The presented AAEWMA CV control chart works effectively with smaller ARL values in the identification of small to moderate CV shifts, as was previously described. When the shift increases as 1.3 and decreases as 0.4, the two charts under discussion transform into Shewhart charts and display identical data. Therefore, it can be said that the suggested AAEWMA CV control chart is an effective CV chart. The efficiency level of the suggested CV chart remains unaffected by the change in ${\gamma }_0$, as was covered in the preceding section and is readily apparent from the tables. The results for the two-sided increased and decreased process CV shifts are graphically represented in Table 4, shown in Fig. 3 for the respective sample sizes $n=5$ and $n=10$ for ${\gamma }_0=0.10$ and for ${\gamma }_0=0.20$ in Fig. 4. The comparative picture for the increased CV shift results (from Table 5) has been discussed for the respective sample sizes $n=5$ and $n=10$ for ${\gamma }_0=0.10$ in Fig. 5 and for ${\gamma }_0=0.20$ in Fig. 6.

Figure 3.

Increased and decreased shift comparison for ${\gamma }_0=0.10$ with $n=5$ and $n=10$.

Figure 4.

Increased and decreased shift comparison for ${\gamma }_0=0.20$ with $n=5$ and $n=10$.

Figure 5.

Increased shift comparative analysis for ${\gamma }_0=0.10$ with $n=5$ and $n=10$.

Figure 6.

Increased shift comparative analysis for ${\gamma }_0=0.20$ with $n=5$ and $n=10$.

Real life example

An industrial dataset from a sintering process which is reported by Castagliola et al.¹⁶ for the production of machine parts is used to demonstrate a real-world application. By compressing the metal powder after it has been heated to a specific temperature in a furnace. The sintering process is a powder metallurgy technique that creates the bonding of individual particles in the fabrication of mechanical parts. The sintering process is becoming more and more popular in machine tool manufacturing as a potentially cost-saving method compared to traditional manufacturing procedures. Since the sintering process depends on the furnace's temperature management, it can be accomplished by using the appropriate control chart to produce outputs that meet standards. The manufacturing businesses handling these operations promise a process drop time of $T_{\mathit{pd}}>30s$ (where $s$ is the unit of measurement for seconds) for bearings that range from 2 to 1.5 bars. The pore shrinkage capacity during the process, or $Q_c$, is the quality characteristic. Molten copper is applied to plug the pores and prolong, $T_{\mathit{pd}}$. for longer than 30 s.

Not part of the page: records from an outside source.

import Literature.NumberTheory.LFunctions.ImaginaryQuadraticGrossencharakterLSeries
import HarnessLib

/-!
# The g-side of Hecke's functional equation for a Größencharakter of type `(m, 0)` of an imaginary quadratic field:
# the dual Mellin transforms, the Gauss sum, and the partial `L`-series of `χ̄` (Neukirch VII (8.4)–(8.5) with (6.4), (7.7))

Topic `Literature/NumberTheory/LFunctions`; namespace `Literature.NumberTheory.LFunctions`.  Sequel of
`ImaginaryQuadraticGrossencharakterLSeries.lean` (the f-side); port of the §GSide of `RayClassFunctionalEquation.lean`
(sign types) to the harmonic weight `σ^m`.  Everything is PROVED; no named fact, no definition.

Setting as in the f-side file: `K` with a complex place `w` and `[K:ℚ] = 2`, `σ = σ_w`, `𝔪 ≠ 0`, `ψ` with
`HasEmbPowType 𝔪 σ m ψ`, PRIMITIVE (`IsPrimitiveGross 𝔪 ψ σ m`), `m ≥ 1`.  Class data (Neukirch's, in the coset language of
VII §8 Remark 1): an integral `𝔟 ≠ 0`, `b₀ ∈ 𝔟`; an integral `𝔟' ≠ 0` prime to `𝔪`, `x₁ ∈ 𝔟'`, `x₁ ≡ 1 mod 𝔪`; `β ≠ 0` with
`𝔟𝔟'𝔪𝔡 = (β)`; `y₁ = b₀x₁/β ∈ 𝔪⁻¹𝔡⁻¹`.  Then (`dual_coeIdeal_mul_eq_of_span_eq`) `(𝔪𝔟)^∨ = β⁻¹𝔟' =: B` and
`𝔟^∨ = β⁻¹𝔪𝔟' =: C`, `B/C ≅ 𝒪/𝔪` with representatives `c_ρ = β⁻¹ r_ρ x₁`.

* `sum_grossFinitePart_mul_symm_Λ_eq` — **the g-side per ideal class**: for the strong FE-pairs `P_q = heckeThetaPairC` of the
  cosets `r_q b₀ + 𝔪𝔟` and `re s > m/2 + 1`,
  `Σ_q χ_f(r_q) Λ̂_{P_q}(s) = (2π)^{-s} Γ(s) τ_𝔪(χ_f, y₁) h₀ (conj σ(β)^m)⁻¹ |N(β)|^s χ̄(𝔟') 𝔑(𝔟')^{-s} Σ_{𝔞 ∈ [𝔟']⁻¹} χ̄'(𝔞) 𝔑(𝔞)^{-s}`.
  Steps: (G1) the dual sum `Σ_{b ∈ B∖0} e^{2πi Tr(a₀ b)} conj(σb)^m |Nb|^{-s}` (`heckeThetaPairC_symm_Λ_eq`) is decomposed along
  the cosets `c_ρ + C` of `B` (`Tr(a₀ C) ⊆ ℤ` for `a₀ ∈ 𝔟`); (G2) "we recognize the sum in question as the Gauss sum"
  `Σ_q χ_f(r_q) e^{2πi Tr(r_q r_ρ y₁)} = τ(r_ρ y₁) = χ̄_f(r_ρ) τ(y₁)` (VII (6.4), `grossGaussSum_mul_eq`); (G3) recombination over
  `B ∖ 0 = β⁻¹(𝔟' ∖ 0)` and `χ̄_f(b') conj σ(b')^m = χ̄'((b'))`, `(b') = 𝔞𝔟'` (`RayClassOrbitSums`).

## References

* J. Neukirch, *Algebraic Number Theory*, Grundlehren 322, Springer 1999, Ch. VII §8 (8.4)–(8.5), §7 (7.7), §6 (6.4) and §8
  Remark 1. [NeukirchANT1999]
* E. Hecke, Math. Z. 6 (1920), 11–51. [HeckeMathZ1920]
-/

noncomputable section

open scoped FourierTransform nonZeroDivisors ComplexConjugate Real
open NumberField NumberField.InfinitePlace IsDedekindDomain Complex
open Literature.NumberTheory.GaloisRepresentations

namespace Literature.NumberTheory.LFunctions

variable {K : Type*} [Field K] [NumberField K]

open scoped Classical

section GSide

variable (w : {w : InfinitePlace K // IsComplex w}) (h2 : Module.finrank ℚ K = 2)
  {𝔪 : Ideal (𝓞 K)} {ψ : HeightOneSpectrum (𝓞 K) → ℂ} {m : ℕ}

The quantity of molten copper absorbed during the cooling process is denoted by $Q_c$. This quantity is directly correlated with the quantity of $T_{\mathit{pd}}$. The bigger the amount of copper consumed $Q_c$, the higher the anticipated $T_{\mathit{pd}}$. The process drop time standard deviation ${\sigma }_{\mathit{pd}}$ and the process drop time mean ${\mu }_{\mathit{pd}}$ can be stated as ${\sigma }_{\mathit{pd}}={\gamma }_{\mathit{pd}}\ast {\mu }_{\mathit{pd}}$; where ${\gamma }_{\mathit{pd}}$ is the process drop time CV. Castagliola et al.¹⁶ explained this constant proportional relation to track a dataset exhibiting consistent proportional behavior throughout time intervals between the process's mean and standard deviation. To effectively identify the rare process CV variations, it is advised to monitor such processes using CV control charts.

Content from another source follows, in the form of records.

import Literature.Topology.FourManifolds.TautFoliationsPlaques
import HarnessLib

/-!
# Leaves of `C⁰` codimension-one foliations cross each flow box at countably many heights

Sibling of `TautFoliationsPlaques.lean` (plaques `plaque e t`, leaf heights
`F.leafHeights e x = H_e(L)` of the leaf `L = F.leaf x` of a `C⁰` codimension-one foliation
`F : Literature.Topology.FourManifolds.Foliation B M`). For a foliation of a *second countable* space `M` by
preconnected plaques this file proves, with complete proofs, the countability statement behind
"leaves have a countable basis" (Hector–Hirsch, *Introduction to the Geometry of Foliations,
Part A*, Ch. I 2.2.4, proof — chains of plaques from a countable family of distinguished open
sets, "it follows by induction on `m` that `A_m` is countable" — and Ch. II 2.1.8, Exercise
(iv): "the leaves of a foliation are manifolds whose topologies have countable bases"):

* `Foliation.countable_image_of_eventually_eq` (**proved**): a function that is locally
  constant along a subset `S` of a second countable space takes countably many values on `S`
  (a countable dense subset of `S` already takes all the values).
* `Foliation.countable_image_height_plaque` (**proved**): a plaque of one flow box meets only
  countably many plaques of another (the transverse coordinate of `e'` is locally constant
  along `plaque e t`, `TautFoliationsPlaques.lean`).
* `Foliation.exists_countable_subatlas` (**proved**): countably many flow boxes of the atlas
  cover `M` (Lindelöf).
* `Foliation.plaqueChain A x n` (**definition**) and `Foliation.leaf_eq_iUnion_plaqueChain`
  (**proved**): the points reached from `x` by chains of `n` plaques of flow boxes from `A`; for
  any subfamily `A` of the atlas covering `M`, these exhaust the leaf of `x` — **a covering
  subatlas has the same leaves** (a plaque of an arbitrary flow box is preconnected and is
  covered by the relatively open, pairwise disjoint traces of the `A`-chain classes).
* `Foliation.countable_leafHeights` (**proved**): **the set `H_e(L)` of heights at which a leaf
  crosses a flow box is countable** — by induction on the length of chains from a countable
  subatlas, each plaque contributing countably many heights in each box.

With `TautFoliationsPlaques.lean` (closed leaf ⇒ `H_e(L)` closed; accumulation is
all-or-nothing along `L`) this yields in `TautFoliationsClosedLeaves.lean` that a closed leaf
is locally a single plaque (a nonempty countable closed subset of `ℝ` has an isolated point).

## References

* G. Hector, U. Hirsch, *Introduction to the Geometry of Foliations, Part A*, 2nd ed., Vieweg
  (1986), Ch. I 2.2.4; Ch. II 2.1.6, 2.1.8 (iv) [HectorHirsch1986].

## Design notes

* `plaqueChain` is indexed by an arbitrary family `A` of partial homeomorphisms so that it can
  be applied to a countable subatlas; only `A ⊆ F.atlas` and "the sources of `A` cover `M`" are
  ever assumed. Preconnectedness of the leaf model `B` (so that plaques are preconnected) is
  needed exactly once, in `plaque_subset_iUnion_plaqueChain`.
-/
open scoped Topology
open Function Set Filter

namespace Literature.Topology.FourManifolds

namespace Foliation

variable {B : Type*} [TopologicalSpace B] {M : Type*} [TopologicalSpace M]
variable {e e' : OpenPartialHomeomorph M (B × ℝ)} {t : ℝ} {x y z : M}
variable (F : Foliation B M)

-- BODY
/-! ## Locally constant functions on subsets of second countable spaces -/

/-- **A function which is locally constant along a subset `S` of a second countable space takes
countably many values on `S`**: if every `z ∈ S` has a neighbourhood on whose trace on `S` the
function equals `f z`, then `f '' S` is countable — a countable dense subset `D` of the
(separable) subspace `S` takes all the values, since the open set where `f = f z` meets `D`.
[folklore] -/
theorem countable_image_of_eventually_eq [SecondCountableTopology M] {β : Type*} {f : M → β}
    {S : Set M} (h : ∀ z ∈ S, ∀ᶠ w in 𝓝 z, w ∈ S → f w = f z) : (f '' S).Countable := by
  obtain ⟨D, hDc, hDd⟩ := TopologicalSpace.exists_countable_dense S
  refine ((hDc.image fun d : S ↦ f d).mono ?_)
  rintro _ ⟨z, hz, rfl⟩
  have hc : ContinuousAt (Subtype.val : S → M) ⟨z, hz⟩ := continuous_subtype_val.continuousAt
  have hev : ∀ᶠ w : S in 𝓝 ⟨z, hz⟩, f w = f z := by
    filter_upwards [hc.eventually (h z hz)] with w hw
    exact hw w.2
  obtain ⟨W, hW, hWo, hzW⟩ := eventually_nhds_iff.1 hev
  obtain ⟨d, hdW, hdD⟩ := hDd.inter_open_nonempty W hWo ⟨_, hzW⟩
  exact ⟨d, hdD, hW d hdW⟩

/-- **A plaque of one flow box meets countably many plaques of another**: on
`plaque e t ∩ e'.source` the transverse coordinate of `e'` takes countably many values (it is
locally constant there, `eventually_height_eq_of_mem_plaque`). (Hector–Hirsch A, Ch. II
2.1.6 (iii): the intersection of two plaques is a union of plaques — countably many, each
plaque having a countable basis.) [folklore] -/
theorem countable_image_height_plaque [SecondCountableTopology M] (he : e ∈ F.atlas)
    (he' : e' ∈ F.atlas) (t : ℝ) :
    ((fun z ↦ (e' z).2) '' (plaque e t ∩ e'.source)).Countable :=
  countable_image_of_eventually_eq fun _ hz ↦ by
    filter_upwards [F.eventually_height_eq_of_mem_plaque he he' hz.1 hz.2] with w hw hwS
    exact hw hwS.1 hwS.2

/-! ## Countable subatlases and plaque chains -/

/-- **Countable subatlas**: in a second countable space, countably many flow boxes of the
foliated atlas already cover (Lindelöf). [folklore] -/
theorem exists_countable_subatlas [SecondCountableTopology M] :
    ∃ A ⊆ F.atlas, A.Countable ∧ ∀ x : M, ∃ e ∈ A, x ∈ e.source := by
  obtain ⟨T, hTc, hT⟩ := TopologicalSpace.isOpen_iUnion_countable
    (fun e : F.atlas ↦ (e : OpenPartialHomeomorph M (B × ℝ)).source) (fun e ↦ e.1.open_source)
  refine ⟨Subtype.val '' T, ?_, hTc.image _, fun x ↦ ?_⟩
  · rintro _ ⟨e, -, rfl⟩
    exact e.2
  · obtain ⟨e, he, hx⟩ := F.exists_mem_source x
    have hx' : x ∈ ⋃ i : F.atlas, (i : OpenPartialHomeomorph M (B × ℝ)).source :=
      mem_iUnion.2 ⟨⟨e, he⟩, hx⟩
    rw [← hT] at hx'
    obtain ⟨i, hi, hxi⟩ := mem_iUnion₂.1 hx'
    exact ⟨i, ⟨i, hi, rfl⟩, hxi⟩

/-- **Plaque chains.** `plaqueChain A x n` is the set of points joined to `x` by a chain of `n`
plaques of flow boxes from the family `A`: `plaqueChain A x 0 = {x}`, and
`plaqueChain A x (n + 1)` is the union of the plaques of boxes `e ∈ A` through points of
`plaqueChain A x n` (the `m`-chains of Hector–Hirsch A, Ch. I 2.2.4, proof). [folklore] -/
def plaqueChain (A : Set (OpenPartialHomeomorph M (B × ℝ))) (x : M) : ℕ → Set M
  | 0 => {x}
  | n + 1 => {z | ∃ e ∈ A, ∃ y ∈ plaqueChain A x n, y ∈ e.source ∧ z ∈ plaque e (e y).2}

variable {A : Set (OpenPartialHomeomorph M (B × ℝ))} {n : ℕ}

/-- Unfolding lemma: chains of length `0`. [folklore] -/
@[simp] theorem plaqueChain_zero (A : Set (OpenPartialHomeomorph M (B × ℝ))) (x : M) :
    plaqueChain A x 0 = {x} := rfl

/-- Unfolding lemma: chains of length `n + 1`. [folklore] -/
theorem mem_plaqueChain_succ_iff :
    z ∈ plaqueChain A x (n + 1) ↔
      ∃ e ∈ A, ∃ y ∈ plaqueChain A x n, y ∈ e.source ∧ z ∈ plaque e (e y).2 :=
  Iff.rfl

/-- The base point is reached by the chain of length `0`. [folklore] -/
theorem mem_iUnion_plaqueChain_self (A : Set (OpenPartialHomeomorph M (B × ℝ))) (x : M) :
    x ∈ ⋃ n, plaqueChain A x n :=
  mem_iUnion.2 ⟨0, rfl⟩

/-- One more plaque of a box of `A` extends a chain. [folklore] -/
theorem mem_iUnion_plaqueChain_of_mem_plaque (he : e ∈ A) (hy : y ∈ ⋃ n, plaqueChain A x n)
    (hye : y ∈ e.source) (hz : z ∈ plaque e (e y).2) : z ∈ ⋃ n, plaqueChain A x n := by
  obtain ⟨n, hn⟩ := mem_iUnion.1 hy
  exact mem_iUnion.2 ⟨n + 1, e, he, y, hn, hye, hz⟩

/-- Chains of plaques of the atlas stay in the leaf. [folklore] -/
theorem plaqueChain_subset_leaf (hA : A ⊆ F.atlas) : ∀ n, plaqueChain A x n ⊆ F.leaf x
  | 0 => by
    rintro z (rfl : z = x)
    exact F.mem_leaf_self z
  | n + 1 => by
    rintro z ⟨e, he, y, hy, hye, hz⟩
    exact F.plaque_subset_leaf_of_mem (hA he) (plaqueChain_subset_leaf hA n hy)
      (mem_plaque_self hye) hz

/-- **Chains from a countable subatlas cross each flow box at countably many heights**: by
induction on the length, `plaqueChain A x (n + 1) ∩ e'.source` is covered by the traces of
the plaques `plaque e t`, `e ∈ A`, `t` a height of `plaqueChain A x n` in `e` — countably many
plaques, each contributing countably many `e'`-heights (`countable_image_height_plaque`;
Hector–Hirsch A, Ch. I 2.2.4, proof: "it follows by induction on `m` that `A_m` is
countable"). [folklore] -/
theorem countable_image_height_plaqueChain [SecondCountableTopology M] (hA : A ⊆ F.atlas)
    (hAc : A.Countable) :
    ∀ n, ∀ e' ∈ F.atlas, ((fun z ↦ (e' z).2) '' (plaqueChain A x n ∩ e'.source)).Countable
  | 0, e', _ => (((finite_singleton x).inter_of_left _).image _).countable
  | n + 1, e', he' => by
    have IH := countable_image_height_plaqueChain hA hAc n
    have hsub : (fun z ↦ (e' z).2) '' (plaqueChain A x (n + 1) ∩ e'.source) ⊆
        ⋃ e ∈ A, ⋃ t ∈ (fun z ↦ (e z).2) '' (plaqueChain A x n ∩ e.source),
          (fun z ↦ (e' z).2) '' (plaque e t ∩ e'.source) := by
      rintro _ ⟨z, ⟨⟨e, he, y, hy, hye, hz⟩, hze'⟩, rfl⟩
      exact mem_iUnion₂.2 ⟨e, he, mem_iUnion₂.2 ⟨(e y).2, ⟨y, ⟨hy, hye⟩, rfl⟩, z, ⟨hz, hze'⟩, rfl⟩⟩
    refine Countable.mono hsub (hAc.biUnion fun e he ↦ ?_)
    exact (IH e (hA he)).biUnion fun t _ ↦ F.countable_image_height_plaque (hA he) he' t

/-! ## A covering subatlas has the same leaves -/

/-- **A plaque met by the chains lies in their union.** Let `A ⊆ F.atlas` cover `M`, and let
the plaque `P = plaque e t` of an arbitrary flow box of `F` meet `S = ⋃ n, plaqueChain A x n`.
Near each `w ∈ P` the points of `P` lie on the `A`-plaque through `w`
(`eventually_height_eq_of_mem_plaque`), so both `{w | P ⊆ S near w}` and `{w | P ⊆ Sᶜ near w}`
are open, they cover `P` and are disjoint on `P`; as `P` is preconnected and meets the first,
`P ⊆ S`. [folklore] -/
theorem plaque_subset_iUnion_plaqueChain [PreconnectedSpace B] (hA : A ⊆ F.atlas)
    (hAcov : ∀ x : M, ∃ e ∈ A, x ∈ e.source) (he : e ∈ F.atlas)
    (hy : y ∈ ⋃ n, plaqueChain A x n) (hyt : y ∈ plaque e t) :
    plaque e t ⊆ ⋃ n, plaqueChain A x n := by
  set S := ⋃ n, plaqueChain A x n with hS
  -- near each point `w` of the plaque, the plaque lies on the `A`-plaque through `w`
  have hloc : ∀ w ∈ plaque e t, ∃ e₀ ∈ A, w ∈ e₀.source ∧
      ∀ᶠ v in 𝓝 w, v ∈ plaque e t → v ∈ plaque e₀ (e₀ w).2 := by
    intro w hw
    obtain ⟨e₀, he₀, hwe₀⟩ := hAcov w
    refine ⟨e₀, he₀, hwe₀, ?_⟩
    filter_upwards [F.eventually_height_eq_of_mem_plaque he (hA he₀) hw hwe₀,
      e₀.open_source.mem_nhds hwe₀] with v hv hve₀ hvP
    exact ⟨hve₀, hv hvP hve₀⟩
  -- the two open sets
  set U : Set M := {w | ∀ᶠ v in 𝓝 w, v ∈ plaque e t → v ∈ S} with hU
  set V : Set M := {w | ∀ᶠ v in 𝓝 w, v ∈ plaque e t → v ∉ S} with hV
  have hUo : IsOpen U := isOpen_setOf_eventually_nhds
  have hVo : IsOpen V := isOpen_setOf_eventually_nhds
  have hcover : plaque e t ⊆ U ∪ V := by
    intro w hw
    obtain ⟨e₀, he₀, hwe₀, hev⟩ := hloc w hw
    by_cases hwS : w ∈ S
    · left
      filter_upwards [hev] with v hv hvP
      exact mem_iUnion_plaqueChain_of_mem_plaque he₀ hwS hwe₀ (hv hvP)
    · right
      filter_upwards [hev] with v hv hvP hvS
      exact hwS (mem_iUnion_plaqueChain_of_mem_plaque he₀ hvS (hv hvP).1 ⟨hwe₀, (hv hvP).2.symm⟩)
  have hUV : ∀ w ∈ plaque e t, w ∈ U → w ∈ V → False := fun w hw hwU hwV ↦
    (Filter.Eventually.self_of_nhds hwV hw) (Filter.Eventually.self_of_nhds hwU hw)
  -- preconnectedness of the plaque
  intro z hz
  by_contra hzS
  have hzV : z ∈ V := by
    rcases hcover hz with hzU | hzV
    · exact absurd (Filter.Eventually.self_of_nhds hzU hz) hzS
    · exact hzV
  have hyU : y ∈ U := by
    rcases hcover hyt with hyU | hyV
    · exact hyU
    · exact absurd hy (Filter.Eventually.self_of_nhds hyV hyt)
  obtain ⟨w, hw, hwU, hwV⟩ :=
    (F.isPreconnected_plaque he t) U V hUo hVo hcover ⟨y, hyt, hyU⟩ ⟨z, hz, hzV⟩
  exact hUV w hw hwU hwV

/-- **A covering subatlas has the same leaves**: for `A ⊆ F.atlas` whose boxes cover `M`, the
leaf of `x` is exhausted by the chains of `A`-plaques from `x` (induction along a chain of
plaques of the full atlas, each of which lies in `⋃ n, plaqueChain A x n` as soon as it meets
it, by `plaque_subset_iUnion_plaqueChain`). (Hector–Hirsch A, Ch. II 2.1.1 (iii), 2.1.6:
equivalent foliated atlases — in particular an atlas and its covering subfamilies — define the
same foliation, leaf topology and leaves.) [folklore] -/
theorem leaf_eq_iUnion_plaqueChain [PreconnectedSpace B] (hA : A ⊆ F.atlas)
    (hAcov : ∀ x : M, ∃ e ∈ A, x ∈ e.source) (x : M) :
    F.leaf x = ⋃ n, plaqueChain A x n := by
  refine Subset.antisymm (fun y hy ↦ ?_) (iUnion_subset (F.plaqueChain_subset_leaf hA))
  suffices H : ∀ {a b : M}, Relation.EqvGen F.SamePlaque a b →
      (a ∈ ⋃ n, plaqueChain A x n ↔ b ∈ ⋃ n, plaqueChain A x n) from
    (H hy).1 (mem_iUnion_plaqueChain_self A x)
  intro a b hab
  induction hab with
  | rel a b hab =>
    obtain ⟨e, he, hae, hbe, habe⟩ := hab
    exact ⟨fun ha ↦ F.plaque_subset_iUnion_plaqueChain hA hAcov he ha (mem_plaque_self hae)
        ⟨hbe, habe.symm⟩,
      fun hb ↦ F.plaque_subset_iUnion_plaqueChain hA hAcov he hb (mem_plaque_self hbe)
        ⟨hae, habe⟩⟩
  | refl a => exact Iff.rfl
  | symm a b _ ih => exact ih.symm
  | trans a b c _ _ ih₁ ih₂ => exact ih₁.trans ih₂

/-! ## Leaf heights are countable -/

/-- **A leaf crosses each flow box at countably many heights**: for a `C⁰` codimension-one
foliation with preconnected leaf model of a second countable space, the set `H_e(L)` of heights
of the plaques of `e` contained in the leaf `L = F.leaf x` is countable (equivalently: `L` is a
countable union of plaques — Hector–Hirsch A, Ch. I 2.2.4 (proof) and Ch. II 2.1.8 (iv): leaves
have a countable basis). Proof: pass to a countable subatlas (`exists_countable_subatlas`,
`leaf_eq_iUnion_plaqueChain`) and count heights along chains
(`countable_image_height_plaqueChain`). [folklore] -/
theorem countable_leafHeights [SecondCountableTopology M] [PreconnectedSpace B] (he : e ∈ F.atlas)
    (x : M) : (F.leafHeights e x).Countable := by
  obtain ⟨A, hA, hAc, hAcov⟩ := F.exists_countable_subatlas
  rw [F.leafHeights_eq_image, F.leaf_eq_iUnion_plaqueChain hA hAcov x, iUnion_inter,
    image_iUnion]
  exact countable_iUnion fun n ↦ F.countable_image_height_plaqueChain hA hAc n e he

end Foliation

end Literature.Topology.FourManifolds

A proposed AAEWMA CV chart with one-sided monitoring is used to track the sintering dataset. Since the CV shift is greater, there is an increase in one direction. Thus, the example employs a one-sided increased CV shift chart technique. For phases I and II, two control charts suggested AAEWMA CV and the existing AEWMA CV, are designed with the in-control and out-of-control increased CV shift magnitude monitoring, respectively. The methodology will be implemented in real-life datasets like this:

Phase I: for each of $m=20$ sets of values, a random sample of size $n=5$ is drawn and the CV is computed as ${\widehat{\gamma }}_i=\frac{S_i}{{\overline{X}}_i}$; with $i=1,2,\dots ,m$. Here, $S_i$ is the standard deviation and ${\overline{X}}_i$ is the mean of the process understudy. To determine the control limits, the phase I information is utilized to compute the in-control CV as ${\widehat{\gamma }}_0$ from $m$ values of phase I as ${\widehat{\gamma }}_0=\sqrt{\frac{{\sum }_{i=1}^m{\widehat{\gamma }}_i^2}{m}}=0.4170$.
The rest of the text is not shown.